Он посмотрел ей в глаза и увидел в них сочувствие и любовь, да, черт возьми, любовь, ту самую, что в начале, тогда.
— Паула!
— Вик, останься, — попросила она. — Иначе никак.
— Вот какие у меня молодцы, чем не мужья, — ни к кому особенно не обращаясь, бормотал Косматый.
Потом, много позже, Виктор поймет, что нервозность, почти истерика, которая владела всеми в тот день, шла исключительно от Косматого. Косматый находился тогда в крайней степени возбуждения, и возбуждение это передавалось другим.
— Я не могу. Я…
— Выбирай, Панчуга!
— Ты врешь, врешь, Косматый. Ты нарочно!
— Паула, — властно и зло сказал Косматый, — пойдешь за них, если он не останется?

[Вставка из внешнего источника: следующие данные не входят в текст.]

/-! ## Part 2. The dichotomy and the theorems on the torus -/

/-- THE DICHOTOMY, per admissible graph (as `TreeLengthTorusGeometry236.mul_torusTreeLen_tclosure_le`, with the centre
construction): for T torus-admissible for Z̄, L ≥ 3 and 0 < ρ with 2ρ + 2 < L,
`L · torusTreeLen Z′ ≤ (3/2 + 1/(L − 2) + 1/ρ)·|T|` — EITHER two lifted cells are ≥ 2 apart in some coordinate, then
|T| ≥ L − 2 (`sub_two_le_len_of_points`) absorbs the additive 1 of `exists_tAdmissible_closure_centre`, OR all lifted
cells pairwise touch and the one-point graph gives torusTreeLen Z′ = 0. [folklore] -/
theorem mul_torusTreeLen_tclosure_le_centre (hL : 3 ≤ L) {Z : Finset (TPt d (L * N'))} (hZ : Z.Nonempty)
    {T : List (Seg d)} (hT : TAdmissible Z T) {ρ : ℝ} (hρ : 0 < ρ) (hρL : 2 * ρ + 2 < L) :
    (L : ℝ) * torusTreeLen (tclosure L N' Z) ≤ (3 / 2 + 1 / ((L : ℝ) - 2) + 1 / ρ) * len T := by
  classical
  have hL0 : 0 < L := by omega
  have hLr : (0 : ℝ) < L := by exact_mod_cast hL0
  have hL3 : (3 : ℝ) ≤ L := by exact_mod_cast hL
  have hL2 : (0 : ℝ) < L - 2 := by linarith
  have hK : (0 : ℝ) ≤ 3 / 2 + 1 / ((L : ℝ) - 2) + 1 / ρ := by positivity
  -- lifts met by T and the witness points
  have hw : ∀ a ∈ Z, ∃ x : Pt d, ∃ w : RPt d, proj (L * N') x = a ∧ w ∈ carrier T ∧ w ∈ cube x := fun a ha => by
    obtain ⟨x, hxa, w, hwT, hwx⟩ := hT.meets a ha
    exact ⟨x, w, hxa, hwT, hwx⟩
  choose! X P hXa hPT hPc using hw
  by_cases hfar : ∃ a₁ ∈ Z, ∃ y₁ ∈ B13ScaleTransfer.block (X a₁), ∃ a₂ ∈ Z,
      ∃ y₂ ∈ B13ScaleTransfer.block (X a₂), ∃ μ : Fin d, coarse L y₁ μ + 2 ≤ coarse L y₂ μ
  · -- two lifted cells two scales apart: |T| ≥ L − 2 and the centre-whisker construction
    obtain ⟨a₁, ha₁, y₁, hy₁, a₂, ha₂, y₂, hy₂, μ, hμ⟩ := hfar
    obtain ⟨q₁, hq₁, h₁⟩ := exists_corner_point_of_mem_block hL0 hy₁
    obtain ⟨q₂, hq₂, h₂⟩ := exists_corner_point_of_mem_block hL0 hy₂
    have hlen : (L : ℝ) - 2 ≤ len T :=
      sub_two_le_len_of_points hL hT.connected.isPreconnected (hPT a₁ ha₁) (hPT a₂ ha₂) hq₁ hq₂
        (h₁ (P a₁) (hPc a₁ ha₁)) (h₂ (P a₂) (hPc a₂ ha₂)) hμ
    have h1 : (1 : ℝ) ≤ len T / ((L : ℝ) - 2) := by
      rw [le_div_iff₀ hL2, one_mul]
      exact hlen
    obtain ⟨T', hT', hb⟩ := exists_tAdmissible_closure_centre hL hT hρ hρL
    calc (L : ℝ) * torusTreeLen (tclosure L N' Z) ≤ L * len T' :=
          mul_le_mul_of_nonneg_left (torusTreeLen_le_len hT') hLr.le
      _ ≤ 3 / 2 * len T + 1 + len T / ρ := hb
      _ ≤ 3 / 2 * len T + len T / ((L : ℝ) - 2) + len T / ρ := by linarith
      _ = (3 / 2 + 1 / ((L : ℝ) - 2) + 1 / ρ) * len T := by ring
  · -- all lifted cells pairwise touch: a common point, the one-point graph, torusTreeLen Z′ = 0
    push Not at hfar
    set Y : Finset (Pt d) := Z.biUnion fun a => (B13ScaleTransfer.block (X a)).image (coarse L) with hYdef
    have hmemY : ∀ {c : Pt d}, c ∈ Y ↔ ∃ a ∈ Z, ∃ y ∈ B13ScaleTransfer.block (X a), coarse L y = c := by
      intro c
      rw [hYdef, Finset.mem_biUnion]
      simp only [Finset.mem_image]
    obtain ⟨a₀, ha₀⟩ := hZ
    have hY : Y.Nonempty := ⟨coarse L (X a₀), hmemY.2 ⟨a₀, ha₀, X a₀, B13ScaleTransfer.mem_block_self _, rfl⟩⟩
    have htouch : ∀ c₁ ∈ Y, ∀ c₂ ∈ Y, ∀ μ, c₂ μ ≤ c₁ μ + 1 := by
      intro c₁ hc₁ c₂ hc₂ μ
      obtain ⟨a₁, ha₁, y₁, hy₁, rfl⟩ := hmemY.1 hc₁
      obtain ⟨a₂, ha₂, y₂, hy₂, rfl⟩ := hmemY.1 hc₂
      have := hfar a₁ ha₁ y₁ hy₁ a₂ ha₂ y₂ hy₂ μ
      omega
    obtain ⟨q, hq⟩ := exists_common_point hY htouch
    have hne' : (tclosure L N' Z).Nonempty := tclosure_nonempty ⟨a₀, ha₀⟩
    have hadm : TAdmissible (tclosure L N' Z) [(q, q)] := by
      refine tAdmissible_point hne' fun c hc => ?_
      obtain ⟨a, ha, y, hy, hyc⟩ := exists_lift_of_mem_tclosure hXa hc
      exact ⟨coarse L y, hyc, hq _ (hmemY.2 ⟨a, ha, y, hy, rfl⟩)⟩
    have h0 : torusTreeLen (tclosure L N' Z) ≤ 0 := by
      have := torusTreeLen_le_len hadm
      simpa using this
    calc (L : ℝ) * torusTreeLen (tclosure L N' Z) ≤ L * 0 := mul_le_mul_of_nonneg_left h0 hLr.le
      _ = 0 := mul_zero _
      _ ≤ (3 / 2 + 1 / ((L : ℝ) - 2) + 1 / ρ) * len T := mul_nonneg hK (len_nonneg T)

И она так же властно и с такою же злобой:
— Пойду.
Виктор пошатнулся и деревянным шагом пошел к выходу. Взялся за дверь. И услышал сзади жалобный, рыдающий голос Паулы:
— Вик, останься! Если ты уйдешь… Ну, пожалуйста, Вик!
Потом он будет со стыдом вспоминать, как бросился к ней, как держал ее за плечи, как заглядывал ей в глаза (но уже ни следа той любви, вообще никакого чувства, одна скука), как морщился, как прижимался щекой к ее волосам, как просил ее уйти с ним, просил не надеясь, просто потому что не мог не просить, и все это на глазах у Косматого, который ходил рядом и ждал, когда закончится эта бессмысленная горькая сцена.
Будь хоть намек у нее в глазах, Виктор остался бы. Только досада и равнодушие, будто и не было ничего.
Он замолчал посреди слова, оттолкнул ее с силой, отвернулся, побежал к выходу, телохранители пытались перехватить его, но вся их сила была в кулаках да в ножах, он с ними легко справился, с муженьками. Треск суставов, пара сдавленных криков, шум падения — все случилось легко и быстро. Дверь, сорванная с петель, еще падала, а он уже бежал по площади.
— Держите его! — закричал Косматый.
И один голос, высокий, злой:
— Он предатель! Убейте, убейте его! Стреляйте в предателя!
Омар добрался до поселка, когда Виктор с Молодым уже улетали.
Что творилось, что творилось вокруг! Нижние ветры словно взбесились, они трепали его, не пускали, сбивали в молоко тяжелую пыль, били ею с размаху. По улицам, по полю, запахнувшись в траву, бродили высокие мрачные смерчи, так холодно было, а ведь только час назад стояла жара, хоть нагишом гуляй.
Он слышал все, о чем говорил Косматый (воке прижат к уху), уже никаких сомнений, уже все, и в первый раз за долгое, долгое время Омар вынужден был придумывать на ходу, как вести себя и о чем говорить. Трудно оставаться честным и мудрым, когда ты уже решил что-то сделать и сделаешь наверняка, независимо оттого, прав ты или неправ — тогда не поступок зависит от тебя, а ты от поступка, а честность твоя, в конце концов, подогнана будет к поступку и тем самым убита. Омар никогда не признавался себе, что в тот день случились события стыдные и фальшивые, он даже не узнает этого никогда.
… На улицах бушевала пыль. Из нее возникали люди, пропадали и появлялись опять, устремляясь за ним, а он вихляющим пеульским шагом шел к дому Косматого. Вокс молчал. Косматый вынырнул вдруг из рыжего молока, в которое превратился мир, он стоял, широко расставив ноги, красный от пыли и холода, и скалил зубы в странной улыбке.
— Ну, вызвал пеулов?
— Нет.
— Так иди вызывай. Сегодня для них много срочной работы.
— Нет. Никакой работы не будет.
… Самое начало и самый конец. Остальное смешалось и уже не понять, что было до, а что — после.
… Ради того, чтобы командовать, ты посылаешь людей на смерть. Не дам.
Как полно в тот день они понимали друг друга, а другие ничего понять не могли. Все знали про ЭТО, со дня на день ждали, а теперь дружно вертели шеями, от одного к другому, пытаясь хоть что-нибудь разобрать…
— Ты мучал нас ненужной работой, ты бил нас, ты вертел нами, как тебе вздумается. Теперь — все!